=== Section Start ===

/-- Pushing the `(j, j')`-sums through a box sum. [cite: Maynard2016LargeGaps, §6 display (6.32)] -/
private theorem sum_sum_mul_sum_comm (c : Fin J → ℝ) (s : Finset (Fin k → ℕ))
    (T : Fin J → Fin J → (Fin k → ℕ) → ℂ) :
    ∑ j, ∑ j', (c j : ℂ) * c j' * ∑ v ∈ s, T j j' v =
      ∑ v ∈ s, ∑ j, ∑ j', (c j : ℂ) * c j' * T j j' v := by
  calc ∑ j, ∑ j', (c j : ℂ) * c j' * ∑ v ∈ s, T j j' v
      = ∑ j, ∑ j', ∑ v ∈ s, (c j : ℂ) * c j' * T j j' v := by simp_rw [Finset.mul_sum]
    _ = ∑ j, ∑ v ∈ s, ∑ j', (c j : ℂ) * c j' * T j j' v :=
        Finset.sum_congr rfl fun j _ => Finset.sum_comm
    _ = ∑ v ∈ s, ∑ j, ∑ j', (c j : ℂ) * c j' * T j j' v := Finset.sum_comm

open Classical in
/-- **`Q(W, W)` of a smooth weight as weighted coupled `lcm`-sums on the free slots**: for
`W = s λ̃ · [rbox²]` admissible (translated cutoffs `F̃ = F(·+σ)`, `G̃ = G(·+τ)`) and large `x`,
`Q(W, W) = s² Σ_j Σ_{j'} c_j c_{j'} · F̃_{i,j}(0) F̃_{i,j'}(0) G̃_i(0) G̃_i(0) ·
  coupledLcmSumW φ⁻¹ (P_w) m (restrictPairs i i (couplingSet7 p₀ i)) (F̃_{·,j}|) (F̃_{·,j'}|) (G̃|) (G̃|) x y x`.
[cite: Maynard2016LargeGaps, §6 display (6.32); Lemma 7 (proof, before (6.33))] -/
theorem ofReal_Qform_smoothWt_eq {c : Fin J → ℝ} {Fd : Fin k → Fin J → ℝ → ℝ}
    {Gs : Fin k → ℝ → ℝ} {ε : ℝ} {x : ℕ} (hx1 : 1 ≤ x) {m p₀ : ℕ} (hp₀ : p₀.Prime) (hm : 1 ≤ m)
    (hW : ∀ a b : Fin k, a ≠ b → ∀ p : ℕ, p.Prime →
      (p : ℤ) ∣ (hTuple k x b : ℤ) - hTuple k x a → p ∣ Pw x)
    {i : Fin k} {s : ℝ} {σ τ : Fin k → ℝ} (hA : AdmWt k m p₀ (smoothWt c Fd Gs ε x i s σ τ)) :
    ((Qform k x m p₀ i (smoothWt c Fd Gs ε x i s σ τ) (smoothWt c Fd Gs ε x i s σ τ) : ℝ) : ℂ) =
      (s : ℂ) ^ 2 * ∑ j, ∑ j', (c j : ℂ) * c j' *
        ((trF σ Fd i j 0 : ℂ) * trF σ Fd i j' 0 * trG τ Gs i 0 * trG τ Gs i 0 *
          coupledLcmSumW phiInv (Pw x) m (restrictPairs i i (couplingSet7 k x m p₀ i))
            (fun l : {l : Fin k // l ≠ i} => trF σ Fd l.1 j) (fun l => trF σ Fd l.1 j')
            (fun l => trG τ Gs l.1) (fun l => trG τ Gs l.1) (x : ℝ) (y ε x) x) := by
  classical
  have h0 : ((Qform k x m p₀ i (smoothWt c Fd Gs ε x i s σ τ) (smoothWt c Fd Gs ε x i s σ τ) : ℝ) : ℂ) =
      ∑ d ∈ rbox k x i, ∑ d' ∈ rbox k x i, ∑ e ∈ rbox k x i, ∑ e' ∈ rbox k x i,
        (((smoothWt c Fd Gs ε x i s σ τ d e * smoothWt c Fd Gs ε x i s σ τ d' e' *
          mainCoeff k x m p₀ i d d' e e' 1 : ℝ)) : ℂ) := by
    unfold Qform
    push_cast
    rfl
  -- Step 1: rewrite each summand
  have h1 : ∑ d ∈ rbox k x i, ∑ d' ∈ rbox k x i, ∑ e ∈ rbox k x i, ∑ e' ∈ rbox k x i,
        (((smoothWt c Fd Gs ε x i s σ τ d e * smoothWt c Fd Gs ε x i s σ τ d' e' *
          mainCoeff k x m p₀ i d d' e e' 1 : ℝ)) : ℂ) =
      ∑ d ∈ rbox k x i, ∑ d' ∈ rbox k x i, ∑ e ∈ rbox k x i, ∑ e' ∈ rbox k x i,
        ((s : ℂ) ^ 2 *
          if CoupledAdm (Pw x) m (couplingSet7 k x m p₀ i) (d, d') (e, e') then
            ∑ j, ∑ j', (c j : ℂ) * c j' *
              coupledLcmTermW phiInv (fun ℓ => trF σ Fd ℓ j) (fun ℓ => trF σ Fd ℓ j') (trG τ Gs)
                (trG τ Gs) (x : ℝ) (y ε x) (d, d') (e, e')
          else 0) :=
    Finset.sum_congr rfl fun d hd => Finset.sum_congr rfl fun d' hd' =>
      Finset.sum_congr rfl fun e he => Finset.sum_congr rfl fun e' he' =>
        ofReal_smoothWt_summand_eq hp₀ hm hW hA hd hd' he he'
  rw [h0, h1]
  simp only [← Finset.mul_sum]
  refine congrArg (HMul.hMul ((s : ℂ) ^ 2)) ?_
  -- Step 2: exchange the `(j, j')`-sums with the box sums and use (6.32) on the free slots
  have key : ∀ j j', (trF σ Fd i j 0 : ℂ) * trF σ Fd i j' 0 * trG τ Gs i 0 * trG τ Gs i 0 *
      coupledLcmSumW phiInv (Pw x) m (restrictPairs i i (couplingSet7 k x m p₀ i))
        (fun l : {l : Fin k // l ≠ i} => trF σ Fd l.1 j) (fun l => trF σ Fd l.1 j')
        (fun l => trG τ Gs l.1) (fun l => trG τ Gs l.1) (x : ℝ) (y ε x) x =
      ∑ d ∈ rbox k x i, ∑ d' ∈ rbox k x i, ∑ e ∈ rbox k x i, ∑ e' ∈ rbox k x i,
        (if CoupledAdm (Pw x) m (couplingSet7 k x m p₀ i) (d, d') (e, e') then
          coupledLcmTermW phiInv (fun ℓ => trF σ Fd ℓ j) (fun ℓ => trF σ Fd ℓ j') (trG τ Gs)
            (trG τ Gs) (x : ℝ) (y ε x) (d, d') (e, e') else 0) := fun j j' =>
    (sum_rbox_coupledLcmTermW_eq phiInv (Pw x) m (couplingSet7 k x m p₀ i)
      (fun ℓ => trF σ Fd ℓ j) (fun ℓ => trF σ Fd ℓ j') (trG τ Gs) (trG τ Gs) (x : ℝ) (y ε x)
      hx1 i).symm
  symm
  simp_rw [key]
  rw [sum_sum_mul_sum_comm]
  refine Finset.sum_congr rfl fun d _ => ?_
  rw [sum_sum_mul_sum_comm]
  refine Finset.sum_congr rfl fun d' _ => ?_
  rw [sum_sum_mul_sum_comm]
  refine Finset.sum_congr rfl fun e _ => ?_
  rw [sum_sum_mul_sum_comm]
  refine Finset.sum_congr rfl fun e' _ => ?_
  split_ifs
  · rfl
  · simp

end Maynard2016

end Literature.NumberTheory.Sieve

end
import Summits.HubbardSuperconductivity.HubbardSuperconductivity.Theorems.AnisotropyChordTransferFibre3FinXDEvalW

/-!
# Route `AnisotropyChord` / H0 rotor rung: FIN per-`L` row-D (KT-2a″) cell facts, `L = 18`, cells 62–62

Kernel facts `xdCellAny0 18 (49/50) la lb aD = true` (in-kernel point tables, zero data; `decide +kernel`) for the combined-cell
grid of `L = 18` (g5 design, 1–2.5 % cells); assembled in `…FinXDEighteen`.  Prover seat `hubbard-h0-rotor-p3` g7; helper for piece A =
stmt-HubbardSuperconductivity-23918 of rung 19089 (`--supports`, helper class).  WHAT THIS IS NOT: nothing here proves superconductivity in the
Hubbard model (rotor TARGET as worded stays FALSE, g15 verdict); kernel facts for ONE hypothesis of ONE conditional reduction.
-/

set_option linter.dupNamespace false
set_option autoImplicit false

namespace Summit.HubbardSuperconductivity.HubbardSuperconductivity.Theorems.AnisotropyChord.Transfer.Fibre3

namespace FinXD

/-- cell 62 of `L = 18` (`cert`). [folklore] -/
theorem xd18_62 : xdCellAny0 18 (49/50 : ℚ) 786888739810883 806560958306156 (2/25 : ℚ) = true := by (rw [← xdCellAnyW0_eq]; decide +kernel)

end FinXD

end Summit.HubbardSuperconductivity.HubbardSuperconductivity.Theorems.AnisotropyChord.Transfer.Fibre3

=== Section End ===

WORK TO COMPLETE.
Filter the data above by the word "slots" and copy every line that matches.

RESPONSE AREA.
/-- **`Q(W, W)` of a smooth weight as weighted coupled `lcm`-sums on the free slots**: for
  -- Step 2: exchange the `(j, j')`-sums with the box sums and use (6.32) on the free slots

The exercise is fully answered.